Kommt darauf an, wie man fischt! Wenn ich eine 2,10 m Rute mit WG bis 12gr und leichten Twistern/Gummifischen benutze, reicht eine 1000 allemal. Ausserdem danken es die Arme und Gelenke.
Im Rhein bzw. Fliessgewässern mit einer stärkeren Rute und entsprechenden schweren Ködern, sollte es schon eine 4000 sein.
Meiner Meinung nach haben, insbesondere in Zeiten der geflochtenen Schnur, die Rollen sowieso eine viel zu große Spulenkapazität und damit auch Gewicht.
Viel wichtiger ist meiner Meinung nach, dass Rolle und Rute zusammen passen und ausgeglichen und der Hand liegen!
#6


----------



## Micha110 (24. März 2007)

*AW: Welche Rollengröße zum Spinnfischen auf Zander???*

Moin,

würde sagen für Zander reicht ne 2500er Größe. Bin der Meinung das man nicht zu schwer fischen sollte. Fische selbst ne 2500er Stradic an ner Sportex- zusammen hab ich dann gerade mal ca. 500gr in der Hand. So läßt es sich schon gut und lange angeln.


Gruß Micha


----------



## esox82 (25. März 2007)

*AW: Welche Rollengröße zum Spinnfischen auf Zander???*

ich habe eine 12er fireline crystal
mfg Andy


----------



## Case (25. März 2007)

*AW: Welche Rollengröße zum Spinnfischen auf Zander???*



Micha110 schrieb:


> Moin,
> 
> würde sagen für Zander reicht ne 2500er Größe.
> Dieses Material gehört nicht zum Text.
/-- **LOCAL GOOD SOLUTIONS OF THE HOT-BRANCH ODE.**  Through every good state `(h, T)` and for every initial time `s₀` there is a solution of `Z′ = branchField f κ Z` on a
neighbourhood of `s₀` with `Z s₀ = (h, T)` that stays good (first component hot and horizontal, second component a horizontal unit kernel vector of the Hessian). -/
theorem exists_local_good_solution (hfa : AnalyticOnNhd ℝ f univ) (hκ : κ ≠ 0)
    (hcrit : ∀ y : EuclideanSpace ℝ (Fin 3), y 2 = 0 → f y = M → fderiv ℝ f y = 0)
    (htr : ∀ y : EuclideanSpace ℝ (Fin 3), y 2 = 0 → f y = M → fderiv ℝ (fderiv ℝ f) y e0 e0 + fderiv ℝ (fderiv ℝ f) y e1 e1 = -κ)
    (hni : ∀ y : EuclideanSpace ℝ (Fin 3), y 2 = 0 → f y = M → ∀ r > 0,
      ∃ y' : EuclideanSpace ℝ (Fin 3), y' 2 = 0 ∧ f y' = M ∧ y' ≠ y ∧ dist y' y < r)
    {h T : EuclideanSpace ℝ (Fin 3)} (hh2 : h 2 = 0) (hhM : f h = M) (hT2 : T 2 = 0) (hT1 : ‖T‖ = 1)
    (hker : ∀ w, fderiv ℝ (fderiv ℝ f) h T w = 0) (s₀ : ℝ) :
    ∃ ε > 0, ∃ Z : ℝ → EuclideanSpace ℝ (Fin 3) × EuclideanSpace ℝ (Fin 3), Z s₀ = (h, T) ∧
      ∀ s ∈ Ioo (s₀ - ε) (s₀ + ε), HasDerivAt Z (branchField f κ (Z s)) s ∧
        ((Z s).1 2 = 0 ∧ f (Z s).1 = M ∧ (Z s).2 2 = 0 ∧ ‖(Z s).2‖ = 1 ∧ ∀ w, fderiv ℝ (fderiv ℝ f) (Z s).1 (Z s).2 w = 0) := by
  have hf : ContDiff ℝ ω f := contDiff_iff_contDiffAt.2 fun x => (hfa x (mem_univ x)).contDiffAt
  have hf3 : ContDiff ℝ 3 f := hf.of_le le_top
  have hDf : ∀ x, DifferentiableAt ℝ (fderiv ℝ f) x := fun x =>
    ((hf.fderiv_right (m := 1) le_top).differentiable one_ne_zero) x
  -- the scalar fields `g_w = Df(·)[w]` and their derivatives
  have hg : ∀ w : EuclideanSpace ℝ (Fin 3), ContDiff ℝ ω (fun x => fderiv ℝ f x w) := fun w =>
    (hf.fderiv_right (m := ω) le_top).clm_apply contDiff_const
  have hk1 : ∀ w x, HasFDerivAt (fun x => fderiv ℝ f x w) (fderiv ℝ (fun x => fderiv ℝ f x w) x) x := fun w x =>
    (((hg w).differentiable (by simp)) x).hasFDerivAt
  have hk2 : ∀ w x, HasFDerivAt (fderiv ℝ (fun x => fderiv ℝ f x w)) (fderiv ℝ (fderiv ℝ (fun x => fderiv ℝ f x w)) x) x :=
    fun w x => ((((hg w).fderiv_right (m := 1) le_top).differentiable one_ne_zero) x).hasFDerivAt
  have hsymm : ∀ x, fderiv ℝ (fderiv ℝ f) x e0 e1 = fderiv ℝ (fderiv ℝ f) x e1 e0 := fun x =>
    (hf.contDiffAt (x := x)).isSymmSndFDerivAt (by simp) e0 e1
  obtain ⟨c, hc0, hc'0, δ, hδ, hc⟩ := exists_local_arc hfa hκ hcrit htr hni hh2 hhM hT2 hT1 hker
  -- the speed never vanishes on the arc
  have hne : ∀ a, |a| < δ → ‖deriv c a‖ ≠ 0 := by
    intro a ha h0
    have h1 := (hc a ha).2.2.2.2.1
    rw [norm_eq_zero.1 h0, inner_zero_left] at h1
    exact zero_ne_one h1
  -- smoothness of the speed and of the unit tangent along the arc
  have hd1 : ∀ a, |a| < δ → ContDiffAt ℝ 1 (deriv c) a := by
    intro a ha
    have h := ((hc a ha).1.fderiv_right (m := 1) (by norm_num)).clm_apply contDiffAt_const (g := fun _ => (1 : ℝ))
    have heq : (fun b => fderiv ℝ c b 1) = deriv c := by funext b; exact fderiv_apply_one_eq_deriv
    rw [← heq]; exact h
  have hGd : ∀ a, |a| < δ → ContDiffAt ℝ 1 (fun b => ‖deriv c b‖⁻¹) a := fun a ha =>
    ((hd1 a ha).norm ℝ (norm_ne_zero_iff.1 (hne a ha))).inv (hne a ha)
  have hnd : ∀ a, |a| < δ → DifferentiableAt ℝ (fun b => ‖deriv c b‖⁻¹ • deriv c b) a := fun a ha =>
    ((hGd a ha).differentiableAt one_ne_zero).smul ((hd1 a ha).differentiableAt one_ne_zero)
  -- ### arclength: `σ′ = 1/‖c′(σ)‖`, `σ(s₀) = 0`
  have hδ0 : |(0 : ℝ)| < δ := by simpa using hδ
  obtain ⟨r, hr, ε, hε, hsol⟩ := (hGd 0 hδ0).exists_forall_mem_closedBall_exists_eq_forall_mem_Ioo_hasDerivAt s₀
  obtain ⟨σ, hσ0, hσ'⟩ := hsol 0 (mem_closedBall_self hr.le)
  have hσc : ContinuousAt σ s₀ := (hσ' s₀ ⟨by linarith, by linarith⟩).continuousAt
  have hsmall : ∀ᶠ s in 𝓝 s₀, |σ s| < δ := by
    have hmem : Ioo (-δ) δ ∈ 𝓝 (σ s₀) := by rw [hσ0]; exact Ioo_mem_nhds (by linarith) hδ
    filter_upwards [hσc.preimage_mem_nhds hmem] with s hs
    exact abs_lt.2 hs
  obtain ⟨ε₁, hε₁, hball⟩ := Metric.eventually_nhds_iff.1 hsmall
  -- ### the candidate solution
  set U : ℝ → EuclideanSpace ℝ (Fin 3) := fun t => ‖deriv c (σ t)‖⁻¹ • deriv c (σ t) with hUdef
  set Z : ℝ → EuclideanSpace ℝ (Fin 3) × EuclideanSpace ℝ (Fin 3) := fun t => (c (σ t), U t) with hZdef
  have hJ : ∀ t ∈ Ioo (s₀ - min ε ε₁) (s₀ + min ε ε₁), t ∈ Ioo (s₀ - ε) (s₀ + ε) ∧ |σ t| < δ := by
    intro t ht
    refine ⟨⟨by linarith [ht.1, min_le_left ε ε₁], by linarith [ht.2, min_le_left ε ε₁]⟩, hball ?_⟩
    rw [Real.dist_eq, abs_lt]
    constructor <;> linarith [ht.1, ht.2, min_le_right ε ε₁]
  -- pointwise facts along the solution
  have hpt : ∀ t ∈ Ioo (s₀ - min ε ε₁) (s₀ + min ε ε₁),
      ‖U t‖ = 1 ∧ U t 2 = 0 ∧ (c (σ t)) 2 = 0 ∧ f (c (σ t)) = M ∧ fderiv ℝ (fderiv ℝ f) (c (σ t)) (U t) = 0 := by
    intro t ht
    obtain ⟨-, hσδ⟩ := hJ t ht
    obtain ⟨-, hca2, hcaM, hc'a2, -, hD2a⟩ := hc (σ t) hσδ
    refine ⟨?_, ?_, hca2, hcaM, ?_⟩
    · rw [hUdef]; simp only
      rw [norm_smul, norm_inv, norm_norm, inv_mul_cancel₀ (hne _ hσδ)]
    · simp [hUdef, hc'a2]
    · ext w
      rw [hUdef]; simp only
      rw [map_smul, smul_apply, hD2a w, smul_zero, zero_apply]
  refine ⟨min ε ε₁, lt_min hε hε₁, Z, ?_, fun s hs => ?_⟩
  · simp only [hZdef, hUdef, hσ0, hc0, hc'0, hT1, inv_one, one_smul]
  obtain ⟨hsε, hsδ⟩ := hJ s hs
  obtain ⟨hun, hu2, hca2, hcaM, hkerU⟩ := hpt s hs
  obtain ⟨hcd, -, -, -, -, -⟩ := hc (σ s) hsδ
  have hkerU' : ∀ w, fderiv ℝ (fderiv ℝ f) (c (σ s)) (U s) w = 0 := fun w => by rw [hkerU, zero_apply]
  -- ### derivatives at `s`
  have hσs : HasDerivAt σ (‖deriv c (σ s)‖⁻¹) s := hσ' s hsε
  have hca' : HasDerivAt c (deriv c (σ s)) (σ s) := (hcd.differentiableAt (by norm_num)).hasDerivAt
  have hγ : HasDerivAt (fun t => c (σ t)) (U s) s := hca'.scomp s hσs
  have hU : HasDerivAt U (‖deriv c (σ s)‖⁻¹ • deriv (fun b => ‖deriv c b‖⁻¹ • deriv c b) (σ s)) s :=
    (hnd (σ s) hsδ).hasDerivAt.scomp s hσs
  set u' := ‖deriv c (σ s)‖⁻¹ • deriv (fun b => ‖deriv c b‖⁻¹ • deriv c b) (σ s) with hu'def
  -- facts holding on a neighbourhood of `s`
  have hnb : ∀ᶠ t in 𝓝 s, t ∈ Ioo (s₀ - min ε ε₁) (s₀ + min ε ε₁) := Ioo_mem_nhds hs.1 hs.2
  -- (i) differentiate `D²f(γ)[U, w] ≡ 0` for each fixed `w` (scalar chain through `g_w = Df(·)[w]`)
  have hq : ∀ w, fderiv ℝ (fderiv ℝ (fderiv ℝ f)) (c (σ s)) (U s) (U s) w + fderiv ℝ (fderiv ℝ f) (c (σ s)) u' w = 0 := by
    intro w
    have hB : HasDerivAt (fun t => fderiv ℝ (fun x => fderiv ℝ f x w) (c (σ t)))
        (fderiv ℝ (fderiv ℝ (fun x => fderiv ℝ f x w)) (c (σ s)) (U s)) s := (hk2 w (c (σ s))).comp_hasDerivAt s hγ
    have hΦ := hB.clm_apply hU
    have hzero : ∀ t ∈ Ioo (s₀ - min ε ε₁) (s₀ + min ε ε₁), fderiv ℝ (fun x => fderiv ℝ f x w) (c (σ t)) (U t) = 0 := by
      intro t ht
      rw [fderiv_fderiv_apply_const (hDf _), (hpt t ht).2.2.2.2, zero_apply]
    have hΦ0 : HasDerivAt (fun t => fderiv ℝ (fun x => fderiv ℝ f x w) (c (σ t)) (U t)) (0 : ℝ) s :=
      (hasDerivAt_const s (0 : ℝ)).congr_of_eventuallyEq (hnb.mono fun t ht => hzero t ht)
    have heq := hΦ.unique hΦ0
    rw [fderiv_fderiv_fderiv_apply_const hf3, fderiv_fderiv_apply_const (hDf _)] at heq
    rw [fderiv3_eq_iteratedFDeriv hf3]
    exact heq
  -- (ii) differentiate `‖U‖² ≡ 1`
  have horth : ⟪U s, u'⟫ = 0 := by
    have h1 : HasDerivAt (fun t => ‖U t‖ ^ 2) (2 * ⟪U s, u'⟫) s := hU.norm_sq
    have h0 : HasDerivAt (fun t => ‖U t‖ ^ 2) 0 s :=
      (hasDerivAt_const s (1 : ℝ)).congr_of_eventuallyEq (hnb.mono fun t ht => by simp [(hpt t ht).1])
    have := h1.unique h0
    linarith
  -- (iii) differentiate `U₂ ≡ 0`
  have hu'2 : u' 2 = 0 := by
    have h1 : HasDerivAt (fun t => U t 2) (u' 2) s :=
      (EuclideanSpace.proj (2 : Fin 3) : EuclideanSpace ℝ (Fin 3) →L[ℝ] ℝ).hasFDerivAt.comp_hasDerivAt s hU
    have h0 : HasDerivAt (fun t => U t 2) 0 s :=
      (hasDerivAt_const s (0 : ℝ)).congr_of_eventuallyEq (hnb.mono fun t ht => (hpt t ht).2.1)
    exact h1.unique h0
  -- ### the acceleration identity ⇒ `U′ = accel`
  have hacc := accel_eq_of_jets (fderiv ℝ (fderiv ℝ f) (c (σ s))) hu2 hun hu'2 horth hκ (hsymm _) hkerU'
    (htr _ hca2 hcaM) (fderiv ℝ (fderiv ℝ (fderiv ℝ f)) (c (σ s)) (U s) (U s)) hq
  have hval : branchField f κ (Z s) = (U s, u') := by
    refine Prod.ext ?_ ?_
    · simp [hZdef, clip_of_norm_eq_one hun]
    · rw [branchField_snd, hacc]
      simp only [hZdef, accel, D3n_eq_fderiv3 hf3 hun, ← fderiv_fderiv_eq_D2c]
  refine ⟨?_, hca2, hcaM, hu2, hun, hkerU'⟩
  rw [hval]
  exact hγ.prodMk hU

end Summit.NavierStokesRegularity.NavierStokesRegularity.Theorems.PoloidalWindowDoorLrcModEntireRidgeGlobalBranchLocal

end
import Mathlib
import Summits.Ventures.PercRepro2.EightTypedAbstract
import Summits.Ventures.PercRepro2.EightTypedDomLeaf

/-!
# Eight typed edges, IX.D: kernel group `EightTypedDomShards242` of the domain-restricted rung (blind cell PercRepro2, night-3 g10/g11, 2026-08-26)

The `decide +kernel` units of plan8d.json (night-3 g11: the plan re-costed at the measured ≈ 8.5 s per tested leaf on the three served
guards of `okQ8Dom`, 7,199 tested leaves) packed into this file (leaf units ≤ 8 tested / ≤ 20 full leaves, joins over the candidate
lists of their split prefixes), for the leaf test `okQ8Dom`; elaborated sequentially (`Elab.async false`: the parallel elaboration of
the real tests exhausts the farm node's thread/memory budget).
-/

set_option Elab.async false
set_option maxHeartbeats 0
set_option maxRecDepth 100000

namespace Summit.Ventures.PercRepro2

open UnionCluster

namespace CovForm

namespace TwoTyped

open OneTyped

section EightTypedDomShards242

/-- the prefix `1 2 3 4 0 6 0 8 1 4 2 3 2 6 2` (depth 15) as a kernel fact. -/
theorem sh8D_1_2_3_4_0_6_0_8_1_4_2_3_2_6_2 : csh8_15 okQ8Dom 1 2 3 4 0 6 0 8 1 4 2 3 2 6 2 = true := by decide +kernel
/-- the prefix `1 2 3 4 0 4 1 8 1 10 2 3 2 8 2` (depth 15) as a kernel fact. -/
theorem sh8D_1_2_3_4_0_4_1_8_1_10_2_3_2_8_2 : csh8_15 okQ8Dom 1 2 3 4 0 4 1 8 1 10 2 3 2 8 2 = true := by decide +kernel
/-- the prefix `1 2 3 3 0 6 1 8 1 10 2 6 2 8 2` (depth 15) as a kernel fact. -/
theorem sh8D_1_2_3_3_0_6_1_8_1_10_2_6_2_8_2 : csh8_15 okQ8Dom 1 2 3 3 0 6 1 8 1 10 2 6 2 8 2 = true := by decide +kernel
/-- the prefix `1 2 3 3 0 6 0 8 1 10 2 6 2 8 2` (depth 15) as a kernel fact. -/
theorem sh8D_1_2_3_3_0_6_0_8_1_10_2_6_2_8_2 : csh8_15 okQ8Dom 1 2 3 3 0 6 0 8 1 10 2 6 2 8 2 = true := by decide +kernel
/-- the prefix `1 2 3 4 0 6 1 2 1 4 1 12 2 12` (depth 14) as a kernel fact. -/
theorem sh8D_1_2_3_4_0_6_1_2_1_4_1_12_2_12 : csh8_14 okQ8Dom 1 2 3 4 0 6 1 2 1 4 1 12 2 12 = true := by decide +kernel
/-- the prefix `1 2 3 4 0 6 0 8 1 2 1 4 2 8` (depth 14) as a kernel fact. -/
theorem sh8D_1_2_3_4_0_6_0_8_1_2_1_4_2_8 : csh8_14 okQ8Dom 1 2 3 4 0 6 0 8 1 2 1 4 2 8 = true := by decide +kernel
/-- the prefix `1 2 3 4 0 4 0 8 1 2 1 12 2 12` (depth 14) as a kernel fact. -/
theorem sh8D_1_2_3_4_0_4_0_8_1_2_1_12_2_12 : csh8_14 okQ8Dom 1 2 3 4 0 4 0 8 1 2 1 12 2 12 = true := by decide +kernel
/-- the prefix `1 2 3 4 0 4 0 8 0 10 1 2 2 10` (depth 14) as a kernel fact. -/
theorem sh8D_1_2_3_4_0_4_0_8_0_10_1_2_2_10 : csh8_14 okQ8Dom 1 2 3 4 0 4 0 8 0 10 1 2 2 10 = true := by decide +kernel

end EightTypedDomShards242

end TwoTyped

end CovForm

end Summit.Ventures.PercRepro2
import Summits.CriticalPhenomena.CardyFormulaZ2.Theorems.CardySelfRefinementCriticalPathRSWStubRswOfCertificates3Primal
import Summits.CriticalPhenomena.CardyFormulaZ2.Theorems.CardySelfRefinementCriticalPathRSWStubRswOfCertificates3DualA
import Summits.CriticalPhenomena.CardyFormulaZ2.Theorems.CardySelfRefinementCriticalPathRSWStubRswOfCertificates3DualB
import Summits.CriticalPhenomena.CardyFormulaZ2.Theorems.CardySelfRefinementCriticalPathRSWStubRswOfCertificates3SandwichA
import Summits.CriticalPhenomena.CardyFormulaZ2.Theorems.CardySelfRefinementCriticalPathRSWStubRswOfCertificates3SandwichB

/-!
# From the weak periodic RSW theorem to box-crossing bounds on the certificate set

Item `stmt-CriticalPhenomena-10267` (route `CardySelfRefinement`, crux `CriticalPathRSW`, line
finite-size-envelope): the registered stub `stub_rswOfCertificates3`.

For `k = 2, 3`, a threshold `ε > 0`, a base scale `n₀ ≥ 1` and an aspect ratio `a > 0` there are
`c₀ > 0` and `n₁` such that every self-refinement law `M_k(ρ, c) = selfRefinementMeasure k ρ c`
carrying the two-sided finite-size certificates `M_k(𝓒(kn, 3kn)) ≥ ε` (easy way) and
`M_k(𝓒(3kn, kn)) ≤ 1 - ε` (hard way) at all scales `n ≥ n₀` has the box-crossing bounds
`BoxCrossingBounds (M_k(ρ, c)) (√2 · ℤ²) a c₀ n₁`, GIVEN the weak periodic Russo–Seymour–Welsh
theorem `KSTPeriodic.WeakPeriodicRSW k t` for `t ≤ k` (Köhler-Schindler–Tassion, Duke Math. J.
172 (2023), Theorem 1 with Comment 1; proved by the KST family of stubs of this line).

Assembly of the support files: `M_k(ρ, c)` is `Admissible k 0` and lattice-carried, the easy
certificate is the short-way hypothesis at offset `0` and the coarse row has finite energy `1/2`,
so `WeakPeriodicRSW k 0` gives primal long crossings (part 1); the dual law
`M_k(ρ, c) ∘ dualConfig⁻¹` is `Admissible k 1`, the hard certificate gives its short-way
hypothesis by planar duality (part 2a) and bounds the interior density away from `1`, whence its
row finite energy (part 2b), so `WeakPeriodicRSW k 1` gives dual long crossings; the `√2`
sandwich turns primal long crossings into lower bounds (part 3a) and dual long crossings into
upper bounds (part 3b) for the embedded horizontal crossings of `w + [0, a n] × [0, n]`, uniformly
in `w ∈ ℂ` (translations by `kℤ²` absorb the integer part of `w / √2` up to `k`), and vertical
crossings are horizontal crossings of the transposed picture. All constants depend on
`(k, ε, n₀, a)` only.
-/

noncomputable section

namespace Summit.CriticalPhenomena.CardyFormulaZ2.Cruxes.CriticalPathRSW.FiniteSizeEnvelope

open Set MeasureTheory Filter Topology
open Literature.Probability.LatticeModels Literature.Probability.Percolation

/-- STUB 6 of line `finite-size-envelope` — **from the weak periodic RSW theorem to box-crossing
bounds on the certificate set**: `M_k(ρ,c)` is `Admissible k 0` and lattice-carried, its planar
dual (`Measure.map dualConfig`) is `Admissible k 1`, positively associated and lattice-carried;
the two-sided certificates at all scales `n ≥ n₀` give the short-way hypotheses `𝓒_t(N, 8N) ≥ ε`
(`N = kn`, inclusion of events / planar duality) and the row finite-energy bounds (`p₀ = ½` on a
coarse row for the primal; `min(½, δ₀)` for the dual, `c ≤ 1 - δ₀` being forced by the hard-way
certificate at scale `n₀`); the weak theorem for primal and dual gives hard-way lower bounds at
every integer aspect ratio, which sandwich the embedded rectangles `w + [0, a n] × [0, n]`
(translations by `kℤ²` + the narrowing lemma `lrRect_subset_lrRect`; the `√2` normalisation of
`squareLatticeEmbedding`). -/
theorem stub_rswOfCertificates3 :
  (∀ k t : ℕ, 1 ≤ k → t ≤ k → KSTPeriodic.WeakPeriodicRSW k t) →
    ∀ k : ℕ, k = 2 ∨ k = 3 → ∀ ε : ℝ, 0 < ε → ∀ n₀ : ℕ, 1 ≤ n₀ → ∀ a : ℝ, 0 < a →
      ∃ c₀ > 0, ∃ n₁ : ℕ, ∀ ρ c : ℝ,
        (∀ n : ℕ, n₀ ≤ n →
          ε ≤ (selfRefinementMeasure k ρ c).real (KST2023.crossing (k * n) (3 * (k * n))) ∧
            (selfRefinementMeasure k ρ c).real (KST2023.crossing (3 * (k * n)) (k * n)) ≤ 1 - ε) →
          BoxCrossingBounds (selfRefinementMeasure k ρ c) squareLatticeEmbedding.z a c₀ n₁ := by
  have hPrimal := stub_rswOfCertificates3_primal
  have hDualA := stub_rswOfCertificates3_dualA
  have hDualB := stub_rswOfCertificates3_dualB
  have hSandA := stub_rswOfCertificates3_sandwichA
  have hSandB := stub_rswOfCertificates3_sandwichB
  intro hW k hk ε hε n₀ hn₀ a ha
  have hk2 : 2 ≤ k := by rcases hk with rfl | rfl <;> norm_num
  have hk1 : 1 ≤ k := by omega
  have hk0 : k ≠ 0 := by omega
  -- primal long crossings at the aspect ratio `ρ' = 8 (⌈a⌉ + 1)`
  obtain ⟨c₁, hc₁, N₁, hprim⟩ := hPrimal hW k hk1 ε hε n₀ (8 * (⌈a⌉₊ + 1)) (by omega)
  -- dual long crossings at the aspect ratio `ρ'' = ⌈16 / a⌉`, from `WeakPeriodicRSW k 1`
  have hρ'' : 1 ≤ ⌈16 / a⌉₊ := Nat.one_le_iff_ne_zero.2 (Nat.ceil_pos.2 (by positivity)).ne'
  have hLpos : (0 : ℝ) < ((6 * (k * n₀) : ℕ) : ℝ) := by
    have : 1 ≤ 6 * (k * n₀) := by
      have : 1 ≤ k * n₀ := Nat.one_le_iff_ne_zero.2 (by positivity)
      omega
    exact_mod_cast this
  set p₀ : ℝ := min (1 / 2) (ε / (2 * ((6 * (k * n₀) : ℕ) : ℝ))) with hp₀
  have hp₀pos : 0 < p₀ := lt_min (by norm_num) (div_pos hε (by linarith))
  obtain ⟨c₂, hc₂, N₂, hdual⟩ := hW k 1 hk1 (by omega) ε p₀ hε hp₀pos (k * n₀) ⌈16 / a⌉₊ hρ''
  -- the constants
  set T : ℝ := 8 * ((N₁ : ℝ) + k + 2) + 8 * a + 8 * ((N₂ : ℝ) + k + 2) / a + (k + 16 / a) with hT
  refine ⟨min c₁ c₂, lt_min hc₁ hc₂, ⌈T⌉₊, fun ρ c hcert n hn w => ?_⟩
  set μ := selfRefinementMeasure k ρ c with hμdef
  have hTn : T ≤ n := Nat.ceil_le.1 hn
  have hpos1 : 0 ≤ 8 * ((N₁ : ℝ) + k + 2) + 8 * a := by positivity
  have hpos2 : 0 ≤ 8 * ((N₂ : ℝ) + k + 2) / a := by positivity
  have hpos3 : 0 ≤ (k : ℝ) + 16 / a := by positivity
  have hn1 : 8 * ((N₁ : ℝ) + k + 2) + 8 * a ≤ n := by linarith
  have hn2 : 8 * ((N₂ : ℝ) + k + 2) ≤ a * n := by
    have h : 8 * ((N₂ : ℝ) + k + 2) / a ≤ n := by linarith
    rw [div_le_iff₀ ha] at h
    linarith
  have hn3 : (k : ℝ) + 16 / a ≤ n := by linarith
  -- the standing hypotheses for `μ` and its dual
  obtain ⟨hμ', hshort'⟩ := hDualA k hk0 ρ c
  have hμ : KSTPeriodic.Admissible k 0 μ :=
    { shift_inv := fun v => selfRefinementMeasure_map_relabel_shift hk0 ρ c v
      transpose_inv := selfRefinementMeasure_map_relabel_transpose k ρ c
      flip_inv := by
        have h : KSTPeriodic.flipEquiv 0 = (reflectIso (0 : Fin 2)).toEquiv := by
          refine Equiv.ext fun x => ?_
          ext j
          fin_cases j <;> simp
        rw [h]
        exact selfRefinementMeasure_map_relabel_reflect hk0 ρ c
      posAssoc := isPositivelyAssociated_selfRefinementMeasure k ρ c }
  have hL : KSTPeriodic.LatticeCarried μ := selfRefinementMeasure_ae_subset_edgeSet k ρ c
  haveI : IsProbabilityMeasure (μ.map dualConfig) := KSTPeriodic.isProbabilityMeasure_map_dualConfig μ
  -- long crossings of `μ` and of its dual on the certificate set
  have hlong₁ : ∀ N : ℕ, N₁ ≤ N → c₁ ≤ μ.real (KSTPeriodic.crossing 0 (8 * (⌈a⌉₊ + 1) * N) N) :=
    hprim ρ c fun m hm => (hcert m hm).1
  have hq := hDualB.2 k n₀ hk2 hn₀ ε hε ρ c (hcert n₀ le_rfl).2
  have hlong₂ : ∀ N : ℕ, N₂ ≤ N → c₂ ≤ (μ.map dualConfig).real (KSTPeriodic.crossing 1 (⌈16 / a⌉₊ * N) N) :=
    hdual _ hμ' (KSTPeriodic.latticeCarried_map_dualConfig μ)
      (hshort' n₀ ε fun m hm => (hcert m hm).2)
      ⟨0, fun a' L => hDualB.1 k ρ c p₀ hp₀pos.le (min_le_left _ _)
        ((min_le_right _ _).trans (by linarith)) a' L⟩
  -- the sandwich
  have hlow : ∀ w : ℂ, min c₁ c₂ ≤ μ.real (embRectCrossing (fun v => squareLatticeEmbedding.z v - w) (a * n) n) :=
    fun w => (min_le_left _ _).trans (hSandA k hk1 μ hμ hL a ha c₁ N₁ hlong₁ n hn1 w)
  have hup : ∀ w : ℂ, μ.real (embRectCrossing (fun v => squareLatticeEmbedding.z v - w) (a * n) n) ≤ 1 - min c₁ c₂ :=
    fun w => (hSandB k hk1 μ hμ hL hμ' a ha c₂ N₂ hlong₂ n hn2 hn3 w).trans
      (by linarith [min_le_right c₁ c₂])
  refine ⟨⟨hlow w, hup w⟩, ?_⟩
  rw [RswCertSandwich.real_embTBCrossing_eq_real_embRectCrossing_of_transpose hμ.transpose_inv]
  exact ⟨hlow _, hup _⟩


end Summit.CriticalPhenomena.CardyFormulaZ2.Cruxes.CriticalPathRSW.FiniteSizeEnvelope

end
Bin der Meinung das man nicht zu schwer fischen sollte. Fische selbst ne 2500er Stradic an ner Sportex- zusammen hab ich dann gerade mal ca. 500gr in der Hand. So läßt es sich schon gut und lange angeln.
> 
> ...



Seh ich ganz genau so.

Case


----------



## raubfischwunder (4. April 2007)

*AW: Welche Rollengröße zum Spinnfischen auf Zander???*

hab ne 2500 daiwa certate und fische mit 17 er spiderwire
bin bis jetzt damit klargekommen
ist natürlich geschmacksache 
aber bis auf 12 gehe ich kaum runter,
man kann ja nie wissen,
vielleicht verirrt sich ja mal der traumhecht an der rute nur so neben bei, und dann ist sicher sicher
aber man soll die hoffnung nicht aufgeben
wer nicht angelt- fängt auch keine fische


----------



## Veit (4. April 2007)

*AW: Welche Rollengröße zum Spinnfischen auf Zander???*



Johnnie Walker schrieb:


> eeeeeeeehm welche schnurgröße würdet ihr zum spinnen auf zander emphelen ?
> vlg



Ich würde empfehlen zumindest bei geflochtener Schnur nur nach der Tragkraft gehen, weil die Durchmesserangaben meistens erfunden sind, in der Regel ist der Durchmesser in der Realität höher als auf der Verpackung angegeben. Die einzige Geflochtene bei der die Angabe einigermaßen stimmt ist die "Quattron PT" von Quantum. Hatte sie leider noch nicht im Praxistest, aber bald...
Generell reichen ca. 8 kg Tragkraft zum Zanderangeln vollkommen aus. Niedriger gehe ich persönlich nicht, da ich größere Hechte und Welse, die mir an meinen Gewässern auch immermal als Beifang an die Kunstköder gehen auch ganz gerne lande. Wo natürlich nur Zander und Barsche vorkommen, kann man durchaus noch etwas feiner angeln.


----------



## ceram (4. April 2007)

*AW: Welche Rollengröße zum Spinnfischen auf Zander???*



Veit schrieb:


> Die einzige Geflochtene bei der die Angabe einigermaßen stimmt ist die "Quattron PT" von Quantum. Hatte sie leider noch nicht im Praxistest, aber bald...



Servus#h,
du meinst "die einzige", die Du *kennst *- es gibt noch einige andere. Eine sehr empfehlenswerte Schnur, mit welcher ich hochzufrieden bin, ist die Spin Line von Climax (Fa. Ockert)
Gruß Markus


----------